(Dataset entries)

/-- **Continuity in time of the Galerkin field** along a velocity that is weakly continuous into
`L²` on `[0,T]` with integrable slices. [folklore] -/
theorem continuousOn_transportGalerkinRHS {T : ℝ} {b : ℝ → UnitAddTorus d → EuclideanSpace ℝ d}
    (hb1 : ∀ t ∈ Icc 0 T, Integrable (b t) volume)
    (hbc : ∀ g : UnitAddTorus d → EuclideanSpace ℝ d, MemLp g 2 volume →
      ContinuousOn (fun t => ∫ x, ⟪b t x, g x⟫_ℝ) (Icc 0 T))
    (c : ↥S → ℂ) : ContinuousOn (fun t => transportGalerkinRHS S (b t) c) (Icc 0 T) := by
  refine continuousOn_pi.2 fun k => ?_
  simp only [transportGalerkinRHS]
  refine continuousOn_const.mul (continuousOn_finsetSum _ fun j _ => continuousOn_const.mul ?_)
  -- the Fourier coefficient of `w bⱼ(t)` at `k`, through its real and imaginary parts
  set F : ℝ → ℂ := fun t => mFourierCoeff (fun x => ((galerkinPoly S c x * b t x j : ℝ) : ℂ)) (k : d → ℤ) with hF
  have hre : ContinuousOn (fun t => (F t).re) (Icc 0 T) := by
    have h := hbc _ (memLp_single_galerkinPoly_mul c (continuous_reTrigPoly {-(k : d → ℤ)} (fun _ => 1)) j)
    refine h.congr fun t ht => ?_
    show (F t).re = _
    rw [hF, re_mFourierCoeff_ofReal (integrable_galerkinPoly_mul (hb1 t ht) c j),
      integral_galerkinPoly_mul_mul_eq_inner]
  have him : ContinuousOn (fun t => (F t).im) (Icc 0 T) := by
    have h := hbc _ (memLp_single_galerkinPoly_mul c (continuous_reTrigPoly {-(k : d → ℤ)} (fun _ => -Complex.I)) j)
    refine h.congr fun t ht => ?_
    show (F t).im = _
    rw [hF, im_mFourierCoeff_ofReal (integrable_galerkinPoly_mul (hb1 t ht) c j),
      integral_galerkinPoly_mul_mul_eq_inner]
  have hsum : ContinuousOn (fun t => ((F t).re : ℂ) + ((F t).im : ℂ) * Complex.I) (Icc 0 T) :=
    (Complex.continuous_ofReal.comp_continuousOn hre).add
      ((Complex.continuous_ofReal.comp_continuousOn him).mul continuousOn_const)
  exact hsum.congr fun t _ => (Complex.re_add_im (F t)).symm

end Continuity

/-! ## The Galerkin solutions: global existence and conservation of the `L²` norm -/

section Existence

variable {S : Finset (d → ℤ)} [DecidableEq d]

omit [Fintype d] [DecidableEq d] in
/-- Derivative of the coefficient energy `∑_k ‖β k‖²` along a differentiable curve in `S → ℂ`:
`d/dt ∑_k ‖β k‖² = ∑_k 2 Re (conj(β k) β' k)`. [folklore] -/
theorem hasDerivWithinAt_sum_norm_sq_scalar {β : ℝ → ↥S → ℂ} {u : ↥S → ℂ} {s : Set ℝ} {t : ℝ}
    (h : HasDerivWithinAt β u s t) :
    HasDerivWithinAt (fun τ => ∑ k, ‖β τ k‖ ^ 2) (∑ k, 2 * (conj (β t k) * u k).re) s t := by
  have hk : ∀ k : ↥S, HasDerivWithinAt (fun τ => β τ k) (u k) s t := fun k =>
    (ContinuousLinearMap.proj (R := ℝ) (φ := fun _ : ↥S => ℂ) k).hasFDerivAt.comp_hasDerivWithinAt t h
  have := HasDerivWithinAt.fun_sum (u := Finset.univ) fun k _ => (hk k).norm_sq
  have key : ∀ k : ↥S, 2 * ⟪β t k, u k⟫_ℝ = 2 * (conj (β t k) * u k).re := fun k => by
    rw [Complex.inner, mul_comm (u k)]
  simp only [key] at this
  exact this

omit [Fintype d] [DecidableEq d] in
/-- `‖c‖ ≤ (∑_k ‖c k‖²)^{1/2}` for the sup norm on `S → ℂ`. [folklore] -/
theorem norm_le_sqrt_sum_norm_sq_scalar (c : ↥S → ℂ) : ‖c‖ ≤ Real.sqrt (∑ k, ‖c k‖ ^ 2) := by
  refine (pi_norm_le_iff_of_nonneg (Real.sqrt_nonneg _)).2 fun k => ?_
  rw [← Real.sqrt_sq (norm_nonneg (c k))]
  exact Real.sqrt_le_sqrt (Finset.single_le_sum (f := fun k => ‖c k‖ ^ 2) (fun k _ => sq_nonneg _) (Finset.mem_univ k))

/-- **Conservation of the coefficient energy along Galerkin solutions**: if `α' = G(b(t), α)`
within `[0, s]` with real values and `b(t)` integrable and weakly divergence free on `[0, s]`, then
`∑_k ‖α t k‖² = ∑_k ‖α 0 k‖²` on `[0, s]`. [folklore] -/
theorem sum_norm_sq_eq_of_solution (hS : ∀ k ∈ S, -k ∈ S) {s : ℝ}
    {b : ℝ → UnitAddTorus d → EuclideanSpace ℝ d} (hb1 : ∀ t ∈ Icc 0 s, Integrable (b t) volume)
    (hdiv : ∀ t ∈ Icc 0 s, IsWeaklyDivFree (b t)) {α : ℝ → ↥S → ℂ}
    (hα : ∀ t ∈ Icc 0 s, HasDerivWithinAt α (transportGalerkinRHS S (b t) (α t)) (Icc 0 s) t)
    (hreal : ∀ t ∈ Icc 0 s, IsRealScalarCoeff (α t)) :
    ∀ t ∈ Icc 0 s, ∑ k, ‖α t k‖ ^ 2 = ∑ k, ‖α 0 k‖ ^ 2 := by
  intro t ht
  rcases eq_or_lt_of_le ht.1 with h0 | h0
  · rw [← h0]
  have hs : 0 < s := h0.trans_le ht.2
  have hderiv : ∀ τ ∈ Icc 0 s, HasDerivWithinAt (fun τ => ∑ k, ‖α τ k‖ ^ 2) 0 (Icc 0 s) τ := by
    intro τ hτ
    have h := hasDerivWithinAt_sum_norm_sq_scalar (hα τ hτ)
    have hz : ∑ k, 2 * (conj (α τ k) * transportGalerkinRHS S (b τ) (α τ) k).re = 0 := by
      rw [← Finset.mul_sum, ← Complex.re_sum, sum_conj_mul_transportGalerkinRHS hS (hreal τ hτ) (hb1 τ hτ) (hdiv τ hτ),
        Complex.zero_re, mul_zero]
    rwa [hz] at h
  have hdiff : DifferentiableOn ℝ (fun τ => ∑ k, ‖α τ k‖ ^ 2) (Icc 0 s) := fun τ hτ =>
    (hderiv τ hτ).differentiableWithinAt
  exact constant_of_derivWithin_zero hdiff
    (fun τ hτ => (hderiv τ (Ico_subset_Icc_self hτ)).derivWithin (uniqueDiffOn_Icc hs τ (Ico_subset_Icc_self hτ)))
    t ht

/-- **Global existence of real Galerkin solutions with conserved `L²` norm** (the truncated
transport equation is a linear ODE with continuous coefficients; energy conservation provides the a
priori bound; `Literature.Analysis.ODE.exists_solution_of_apriori_bound`). Let `S` be symmetric
and let `b : ℝ → (T^d → ℝ^d)` have integrable slices with `∫ ‖b t‖ ≤ B` for `t ≥ 0`, be weakly
continuous into `L²` on every `[0,T]`, and weakly divergence free for every `t ≥ 0`. Then for
every real `c₀` there is `α : ℝ → (S → ℂ)`, `α 0 = c₀`, real valued, solving `α' = G(b(t), α)` on
every `[0,T]`, with `∑_k ‖α t k‖² = ∑_k ‖c₀ k‖²` for all `t ≥ 0`. [folklore] -/
theorem exists_transportGalerkin_solution (hS : ∀ k ∈ S, -k ∈ S)
    {b : ℝ → UnitAddTorus d → EuclideanSpace ℝ d} (hb1 : ∀ t, 0 ≤ t → Integrable (b t) volume)
    {B : ℝ} (hB : ∀ t, 0 ≤ t → ∫ x, ‖b t x‖ ≤ B)
    (hbc : ∀ T : ℝ, ∀ g : UnitAddTorus d → EuclideanSpace ℝ d, MemLp g 2 volume →
      ContinuousOn (fun t => ∫ x, ⟪b t x, g x⟫_ℝ) (Icc 0 T))
    (hdiv : ∀ t, 0 ≤ t → IsWeaklyDivFree (b t))
    {c₀ : ↥S → ℂ} (hc₀ : IsRealScalarCoeff c₀) :
    ∃ α : ℝ → ↥S → ℂ, α 0 = c₀ ∧ (∀ t, IsRealScalarCoeff (α t)) ∧
      (∀ T, ∀ t ∈ Icc 0 T, HasDerivWithinAt α (transportGalerkinRHS S (b t) (α t)) (Icc 0 T) t) ∧
      ∀ t, 0 ≤ t → ∑ k, ‖α t k‖ ^ 2 = ∑ k, ‖c₀ k‖ ^ 2 := by
  let V : ℝ → realScalarSubspace S → realScalarSubspace S := fun t c =>
    ⟨transportGalerkinRHS S (b t) (c : ↥S → ℂ), transportGalerkinRHS_mem (b t) (c : ↥S → ℂ)⟩
  have hVcoe : ∀ t (c : realScalarSubspace S), ((V t c : realScalarSubspace S) : ↥S → ℂ) =
      transportGalerkinRHS S (b t) (c : ↥S → ℂ) := fun t c => rfl
  have hB0 : 0 ≤ B := (integral_nonneg fun x => norm_nonneg _).trans (hB 0 le_rfl)
  -- Lipschitz on balls (indeed globally), uniformly in time
  have hlip : ∀ T ρ : ℝ, ∃ K : ℝ≥0, ∀ t ∈ Icc 0 T, LipschitzOnWith K (V t) (closedBall 0 ρ) := by
    intro T ρ
    refine ⟨Real.toNNReal (galerkinConst S * B), fun t ht => ?_⟩
    refine LipschitzOnWith.of_dist_le_mul fun c _ c' _ => ?_
    rw [Subtype.dist_eq, dist_eq_norm, dist_eq_norm, hVcoe, hVcoe, ← transportGalerkinRHS_sub (hb1 t ht.1)]
    have h := norm_transportGalerkinRHS_le (hb1 t ht.1) ((c : ↥S → ℂ) - (c' : ↥S → ℂ))
    refine h.trans (mul_le_mul_of_nonneg_right ?_ (norm_nonneg _))
    exact (mul_le_mul_of_nonneg_left (hB t ht.1) galerkinConst_nonneg).trans (Real.le_coe_toNNReal _)
  -- continuity in time
  have hcont : ∀ c : realScalarSubspace S, ContinuousOn (V · c) (Ici 0) := by
    intro c t ht
    have h := continuousOn_transportGalerkinRHS (T := t + 1) (fun τ hτ => hb1 τ hτ.1) (hbc (t + 1)) (c : ↥S → ℂ)
    have hmem : Icc 0 (t + 1) ∈ 𝓝[Ici 0] t :=
      Filter.mem_of_superset (inter_mem_nhdsWithin (Ici (0 : ℝ)) (Iio_mem_nhds (by linarith)))
        fun s hs => ⟨hs.1, hs.2.le⟩
    have h' : ContinuousOn (fun τ => V τ c) (Icc 0 (t + 1)) :=
      Topology.IsInducing.subtypeVal.continuousOn_iff.2 h
    exact (h' t ⟨ht, by linarith⟩).mono_of_mem_nhdsWithin hmem
  -- a priori bound from energy conservation
  have hapriori : ∀ T : ℝ, 0 ≤ T → ∃ R : ℝ, ‖(⟨c₀, hc₀⟩ : realScalarSubspace S)‖ ≤ R ∧
      ∀ s ∈ Icc 0 T, ∀ α : ℝ → realScalarSubspace S, α 0 = ⟨c₀, hc₀⟩ →
        (∀ t ∈ Icc 0 s, HasDerivWithinAt α (V t (α t)) (Icc 0 s) t) → ∀ t ∈ Icc 0 s, ‖α t‖ ≤ R := by
    intro T _
    refine ⟨Real.sqrt (∑ k, ‖c₀ k‖ ^ 2), norm_le_sqrt_sum_norm_sq_scalar c₀, ?_⟩
    intro s hs α hα0 hα t ht
    set β : ℝ → ↥S → ℂ := fun τ => (α τ : ↥S → ℂ) with hβ
    have hβ' : ∀ τ ∈ Icc 0 s, HasDerivWithinAt β (transportGalerkinRHS S (b τ) (β τ)) (Icc 0 s) τ := fun τ hτ =>
      (realScalarSubspace S).subtypeL.hasFDerivAt.comp_hasDerivWithinAt τ (hα τ hτ)
    have hcons := sum_norm_sq_eq_of_solution hS (fun τ hτ => hb1 τ hτ.1) (fun τ hτ => hdiv τ hτ.1) hβ'
      (fun τ _ => (α τ).2) t ht
    have hβ0 : β 0 = c₀ := by simp [hβ, hα0]
    rw [hβ0] at hcons
    change ‖β t‖ ≤ _
    rw [← hcons]
    exact norm_le_sqrt_sum_norm_sq_scalar (β t)
  obtain ⟨α, hα0, hα⟩ := Literature.Analysis.ODE.exists_solution_of_apriori_bound hlip hcont hapriori
  have hsol : ∀ T, ∀ t ∈ Icc 0 T, HasDerivWithinAt (fun τ => (α τ : ↥S → ℂ))
      (transportGalerkinRHS S (b t) (α t : ↥S → ℂ)) (Icc 0 T) t := fun T t ht =>
    (realScalarSubspace S).subtypeL.hasFDerivAt.comp_hasDerivWithinAt t (hα T t ht)
  refine ⟨fun t => (α t : ↥S → ℂ), by simp [hα0], fun t => (α t).2, hsol, fun t ht => ?_⟩
  have h := sum_norm_sq_eq_of_solution hS (fun τ hτ => hb1 τ hτ.1) (fun τ hτ => hdiv τ hτ.1) (hsol t)
    (fun τ _ => (α τ).2) t ⟨ht, le_rfl⟩
  simpa [hα0] using h

end Existence

end Torus

end Literature.Analysis.FluidPDE

end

[ACTION ITEM]:
What is asked for is an exact copy of the lines above from the one containing "rcases eq_or_lt_of_le ht.1 with h0 | h0" through the one containing "theorem exists_transportGalerkin_solution (hS", and only those.

[RESULT FOR THIS EXERCISE]:
  rcases eq_or_lt_of_le ht.1 with h0 | h0
  · rw [← h0]
  have hs : 0 < s := h0.trans_le ht.2
  have hderiv : ∀ τ ∈ Icc 0 s, HasDerivWithinAt (fun τ => ∑ k, ‖α τ k‖ ^ 2) 0 (Icc 0 s) τ := by
    intro τ hτ
    have h := hasDerivWithinAt_sum_norm_sq_scalar (hα τ hτ)
    have hz : ∑ k, 2 * (conj (α τ k) * transportGalerkinRHS S (b τ) (α τ) k).re = 0 := by
      rw [← Finset.mul_sum, ← Complex.re_sum, sum_conj_mul_transportGalerkinRHS hS (hreal τ hτ) (hb1 τ hτ) (hdiv τ hτ),
        Complex.zero_re, mul_zero]
    rwa [hz] at h
  have hdiff : DifferentiableOn ℝ (fun τ => ∑ k, ‖α τ k‖ ^ 2) (Icc 0 s) := fun τ hτ =>
    (hderiv τ hτ).differentiableWithinAt
  exact constant_of_derivWithin_zero hdiff
    (fun τ hτ => (hderiv τ (Ico_subset_Icc_self hτ)).derivWithin (uniqueDiffOn_Icc hs τ (Ico_subset_Icc_self hτ)))
    t ht

/-- **Global existence of real Galerkin solutions with conserved `L²` norm** (the truncated
transport equation is a linear ODE with continuous coefficients; energy conservation provides the a
priori bound; `Literature.Analysis.ODE.exists_solution_of_apriori_bound`). Let `S` be symmetric
and let `b : ℝ → (T^d → ℝ^d)` have integrable slices with `∫ ‖b t‖ ≤ B` for `t ≥ 0`, be weakly
continuous into `L²` on every `[0,T]`, and weakly divergence free for every `t ≥ 0`. Then for
every real `c₀` there is `α : ℝ → (S → ℂ)`, `α 0 = c₀`, real valued, solving `α' = G(b(t), α)` on
every `[0,T]`, with `∑_k ‖α t k‖² = ∑_k ‖c₀ k‖²` for all `t ≥ 0`. [folklore] -/
theorem exists_transportGalerkin_solution (hS : ∀ k ∈ S, -k ∈ S)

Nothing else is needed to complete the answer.